Supplied data: Begin

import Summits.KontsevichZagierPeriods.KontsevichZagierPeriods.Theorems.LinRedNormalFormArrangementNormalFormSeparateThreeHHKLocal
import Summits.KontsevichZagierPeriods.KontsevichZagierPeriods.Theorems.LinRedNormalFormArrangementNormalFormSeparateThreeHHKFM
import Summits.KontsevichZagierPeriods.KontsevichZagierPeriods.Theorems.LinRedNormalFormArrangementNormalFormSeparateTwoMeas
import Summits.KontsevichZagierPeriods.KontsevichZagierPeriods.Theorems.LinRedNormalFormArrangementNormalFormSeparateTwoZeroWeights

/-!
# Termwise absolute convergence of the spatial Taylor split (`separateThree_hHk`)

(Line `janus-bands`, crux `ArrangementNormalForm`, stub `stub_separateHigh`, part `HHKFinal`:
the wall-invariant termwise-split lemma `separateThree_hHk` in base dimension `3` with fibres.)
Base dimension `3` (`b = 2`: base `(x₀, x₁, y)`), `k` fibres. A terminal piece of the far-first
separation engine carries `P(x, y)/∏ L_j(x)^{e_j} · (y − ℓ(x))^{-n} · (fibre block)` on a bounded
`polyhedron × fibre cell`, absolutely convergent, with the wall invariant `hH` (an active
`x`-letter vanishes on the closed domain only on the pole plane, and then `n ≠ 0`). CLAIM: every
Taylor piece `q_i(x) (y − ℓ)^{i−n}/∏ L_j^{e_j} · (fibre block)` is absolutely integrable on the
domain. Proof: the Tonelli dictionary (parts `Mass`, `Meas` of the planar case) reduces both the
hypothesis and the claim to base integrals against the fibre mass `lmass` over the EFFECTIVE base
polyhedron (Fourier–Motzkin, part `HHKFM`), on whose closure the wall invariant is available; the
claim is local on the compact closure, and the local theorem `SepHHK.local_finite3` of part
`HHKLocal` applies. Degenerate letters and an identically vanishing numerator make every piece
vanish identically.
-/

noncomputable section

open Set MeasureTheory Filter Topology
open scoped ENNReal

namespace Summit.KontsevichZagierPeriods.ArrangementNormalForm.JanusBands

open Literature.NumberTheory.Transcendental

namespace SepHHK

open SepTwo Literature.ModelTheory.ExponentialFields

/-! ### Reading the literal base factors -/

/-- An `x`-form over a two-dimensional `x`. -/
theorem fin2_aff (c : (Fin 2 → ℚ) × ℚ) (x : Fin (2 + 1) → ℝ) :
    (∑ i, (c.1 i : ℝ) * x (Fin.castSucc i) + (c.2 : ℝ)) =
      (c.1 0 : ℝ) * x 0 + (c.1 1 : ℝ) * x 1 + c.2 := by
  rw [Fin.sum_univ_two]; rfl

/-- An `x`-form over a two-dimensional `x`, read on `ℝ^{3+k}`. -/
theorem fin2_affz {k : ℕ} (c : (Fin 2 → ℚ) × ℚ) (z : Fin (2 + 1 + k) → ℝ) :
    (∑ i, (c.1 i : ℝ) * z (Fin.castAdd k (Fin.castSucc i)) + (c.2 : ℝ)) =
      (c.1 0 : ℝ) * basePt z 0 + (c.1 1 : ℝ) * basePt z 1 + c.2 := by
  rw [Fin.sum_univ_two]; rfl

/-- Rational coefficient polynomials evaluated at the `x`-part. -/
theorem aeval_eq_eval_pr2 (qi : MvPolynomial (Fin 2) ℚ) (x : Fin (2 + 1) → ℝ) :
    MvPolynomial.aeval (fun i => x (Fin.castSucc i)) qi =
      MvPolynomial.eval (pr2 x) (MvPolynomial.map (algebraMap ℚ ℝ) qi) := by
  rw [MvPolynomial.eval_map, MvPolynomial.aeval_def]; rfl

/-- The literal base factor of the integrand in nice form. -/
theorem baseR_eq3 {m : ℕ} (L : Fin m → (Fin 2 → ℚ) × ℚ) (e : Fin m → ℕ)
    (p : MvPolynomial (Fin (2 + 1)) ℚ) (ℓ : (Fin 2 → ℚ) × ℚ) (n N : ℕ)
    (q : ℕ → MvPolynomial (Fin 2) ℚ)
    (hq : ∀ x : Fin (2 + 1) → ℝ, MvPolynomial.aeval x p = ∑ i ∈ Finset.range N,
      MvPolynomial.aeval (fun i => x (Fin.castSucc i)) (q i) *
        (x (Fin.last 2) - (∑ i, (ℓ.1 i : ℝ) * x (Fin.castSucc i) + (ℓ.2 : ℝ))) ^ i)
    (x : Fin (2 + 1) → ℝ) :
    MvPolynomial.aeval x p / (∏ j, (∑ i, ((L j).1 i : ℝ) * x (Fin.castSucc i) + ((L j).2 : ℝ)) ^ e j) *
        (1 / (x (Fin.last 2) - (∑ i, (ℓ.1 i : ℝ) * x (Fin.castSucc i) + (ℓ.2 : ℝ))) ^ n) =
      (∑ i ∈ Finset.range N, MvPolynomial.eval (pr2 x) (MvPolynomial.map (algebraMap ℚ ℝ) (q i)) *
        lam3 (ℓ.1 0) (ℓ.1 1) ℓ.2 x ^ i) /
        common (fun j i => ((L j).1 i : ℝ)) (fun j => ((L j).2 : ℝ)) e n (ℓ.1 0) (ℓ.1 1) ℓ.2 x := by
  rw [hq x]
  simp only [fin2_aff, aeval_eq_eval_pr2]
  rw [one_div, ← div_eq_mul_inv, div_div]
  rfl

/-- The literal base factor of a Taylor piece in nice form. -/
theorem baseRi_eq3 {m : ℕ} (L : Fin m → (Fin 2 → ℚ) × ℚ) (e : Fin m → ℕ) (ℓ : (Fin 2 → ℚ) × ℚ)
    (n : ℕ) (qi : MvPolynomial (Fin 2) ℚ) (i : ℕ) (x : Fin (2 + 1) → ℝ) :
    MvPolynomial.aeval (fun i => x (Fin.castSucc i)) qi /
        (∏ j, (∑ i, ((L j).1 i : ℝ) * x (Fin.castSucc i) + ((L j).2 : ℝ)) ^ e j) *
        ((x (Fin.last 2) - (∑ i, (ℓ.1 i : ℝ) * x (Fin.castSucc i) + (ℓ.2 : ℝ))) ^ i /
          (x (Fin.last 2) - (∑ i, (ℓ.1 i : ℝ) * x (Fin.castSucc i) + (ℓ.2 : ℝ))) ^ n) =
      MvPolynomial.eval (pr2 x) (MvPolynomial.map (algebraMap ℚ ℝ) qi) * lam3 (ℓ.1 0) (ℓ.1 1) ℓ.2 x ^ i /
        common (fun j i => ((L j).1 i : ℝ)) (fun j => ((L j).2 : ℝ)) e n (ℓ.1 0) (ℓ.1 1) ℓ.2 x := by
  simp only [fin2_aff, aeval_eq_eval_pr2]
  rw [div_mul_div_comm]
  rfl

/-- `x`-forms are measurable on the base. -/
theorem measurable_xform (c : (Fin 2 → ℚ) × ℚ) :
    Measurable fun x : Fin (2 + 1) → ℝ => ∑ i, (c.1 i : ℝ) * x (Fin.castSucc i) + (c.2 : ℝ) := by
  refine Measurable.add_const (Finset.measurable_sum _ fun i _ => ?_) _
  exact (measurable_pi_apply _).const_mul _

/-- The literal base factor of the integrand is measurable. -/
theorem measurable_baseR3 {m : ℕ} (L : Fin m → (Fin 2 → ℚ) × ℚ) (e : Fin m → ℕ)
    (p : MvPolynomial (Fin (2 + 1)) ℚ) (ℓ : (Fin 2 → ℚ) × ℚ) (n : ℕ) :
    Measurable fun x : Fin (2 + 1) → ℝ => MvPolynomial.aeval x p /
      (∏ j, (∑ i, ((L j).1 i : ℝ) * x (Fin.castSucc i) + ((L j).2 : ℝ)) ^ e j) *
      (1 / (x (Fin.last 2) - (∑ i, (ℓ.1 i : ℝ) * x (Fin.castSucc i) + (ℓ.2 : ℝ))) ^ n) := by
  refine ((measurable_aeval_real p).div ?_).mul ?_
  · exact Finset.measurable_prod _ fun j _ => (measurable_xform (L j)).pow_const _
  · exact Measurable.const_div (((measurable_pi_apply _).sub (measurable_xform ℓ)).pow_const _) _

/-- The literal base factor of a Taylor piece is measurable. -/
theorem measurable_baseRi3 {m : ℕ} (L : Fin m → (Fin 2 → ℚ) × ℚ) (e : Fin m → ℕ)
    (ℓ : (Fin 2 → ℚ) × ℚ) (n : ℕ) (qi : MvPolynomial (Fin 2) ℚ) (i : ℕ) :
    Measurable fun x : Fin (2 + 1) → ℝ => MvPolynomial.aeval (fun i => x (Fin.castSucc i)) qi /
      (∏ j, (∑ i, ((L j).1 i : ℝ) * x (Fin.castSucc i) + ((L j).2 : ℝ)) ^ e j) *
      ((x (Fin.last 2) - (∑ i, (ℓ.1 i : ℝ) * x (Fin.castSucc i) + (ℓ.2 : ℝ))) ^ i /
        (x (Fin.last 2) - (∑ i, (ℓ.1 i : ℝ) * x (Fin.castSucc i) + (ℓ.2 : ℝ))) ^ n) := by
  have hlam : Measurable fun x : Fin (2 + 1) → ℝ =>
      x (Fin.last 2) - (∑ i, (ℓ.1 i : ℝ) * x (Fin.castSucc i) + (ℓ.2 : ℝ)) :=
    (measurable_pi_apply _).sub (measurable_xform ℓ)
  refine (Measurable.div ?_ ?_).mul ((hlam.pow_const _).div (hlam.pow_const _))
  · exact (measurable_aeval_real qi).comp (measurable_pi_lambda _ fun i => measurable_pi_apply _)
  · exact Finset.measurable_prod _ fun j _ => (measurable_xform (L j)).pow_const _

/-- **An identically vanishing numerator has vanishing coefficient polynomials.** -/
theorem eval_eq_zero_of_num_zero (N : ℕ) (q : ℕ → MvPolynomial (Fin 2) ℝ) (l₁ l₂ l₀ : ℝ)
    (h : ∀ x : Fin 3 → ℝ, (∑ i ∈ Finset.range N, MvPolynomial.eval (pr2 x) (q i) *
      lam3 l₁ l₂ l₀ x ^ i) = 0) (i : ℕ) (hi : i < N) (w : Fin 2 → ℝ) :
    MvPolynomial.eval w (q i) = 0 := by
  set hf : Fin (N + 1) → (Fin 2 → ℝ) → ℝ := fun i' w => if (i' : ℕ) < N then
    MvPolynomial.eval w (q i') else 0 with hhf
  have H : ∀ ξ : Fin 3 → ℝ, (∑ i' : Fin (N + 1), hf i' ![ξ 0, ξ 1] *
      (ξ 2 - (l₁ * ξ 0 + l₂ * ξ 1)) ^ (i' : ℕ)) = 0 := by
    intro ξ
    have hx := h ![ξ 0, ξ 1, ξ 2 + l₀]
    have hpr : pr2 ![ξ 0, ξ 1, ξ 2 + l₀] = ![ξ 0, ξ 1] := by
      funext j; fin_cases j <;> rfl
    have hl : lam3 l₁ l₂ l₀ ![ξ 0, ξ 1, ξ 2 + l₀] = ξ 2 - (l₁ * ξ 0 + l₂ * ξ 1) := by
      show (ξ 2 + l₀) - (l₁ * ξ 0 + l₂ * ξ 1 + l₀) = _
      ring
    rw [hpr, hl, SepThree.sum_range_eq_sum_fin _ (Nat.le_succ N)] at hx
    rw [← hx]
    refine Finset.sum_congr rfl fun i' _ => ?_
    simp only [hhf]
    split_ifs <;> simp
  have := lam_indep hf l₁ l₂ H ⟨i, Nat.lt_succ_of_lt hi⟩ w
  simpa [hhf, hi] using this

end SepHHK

Supplied data: End

## Task item
Would you print exactly, and only, the lines of the data above from the line with "theorem fin2_aff (c" through the line with "ℚ) (z : Fin", inclusive?

## Reply to the task
theorem fin2_aff (c : (Fin 2 → ℚ) × ℚ) (x : Fin (2 + 1) → ℝ) :
    (∑ i, (c.1 i : ℝ) * x (Fin.castSucc i) + (c.2 : ℝ)) =
      (c.1 0 : ℝ) * x 0 + (c.1 1 : ℝ) * x 1 + c.2 := by
  rw [Fin.sum_univ_two]; rfl

/-- An `x`-form over a two-dimensional `x`, read on `ℝ^{3+k}`. -/
theorem fin2_affz {k : ℕ} (c : (Fin 2 → ℚ) × ℚ) (z : Fin (2 + 1 + k) → ℝ) :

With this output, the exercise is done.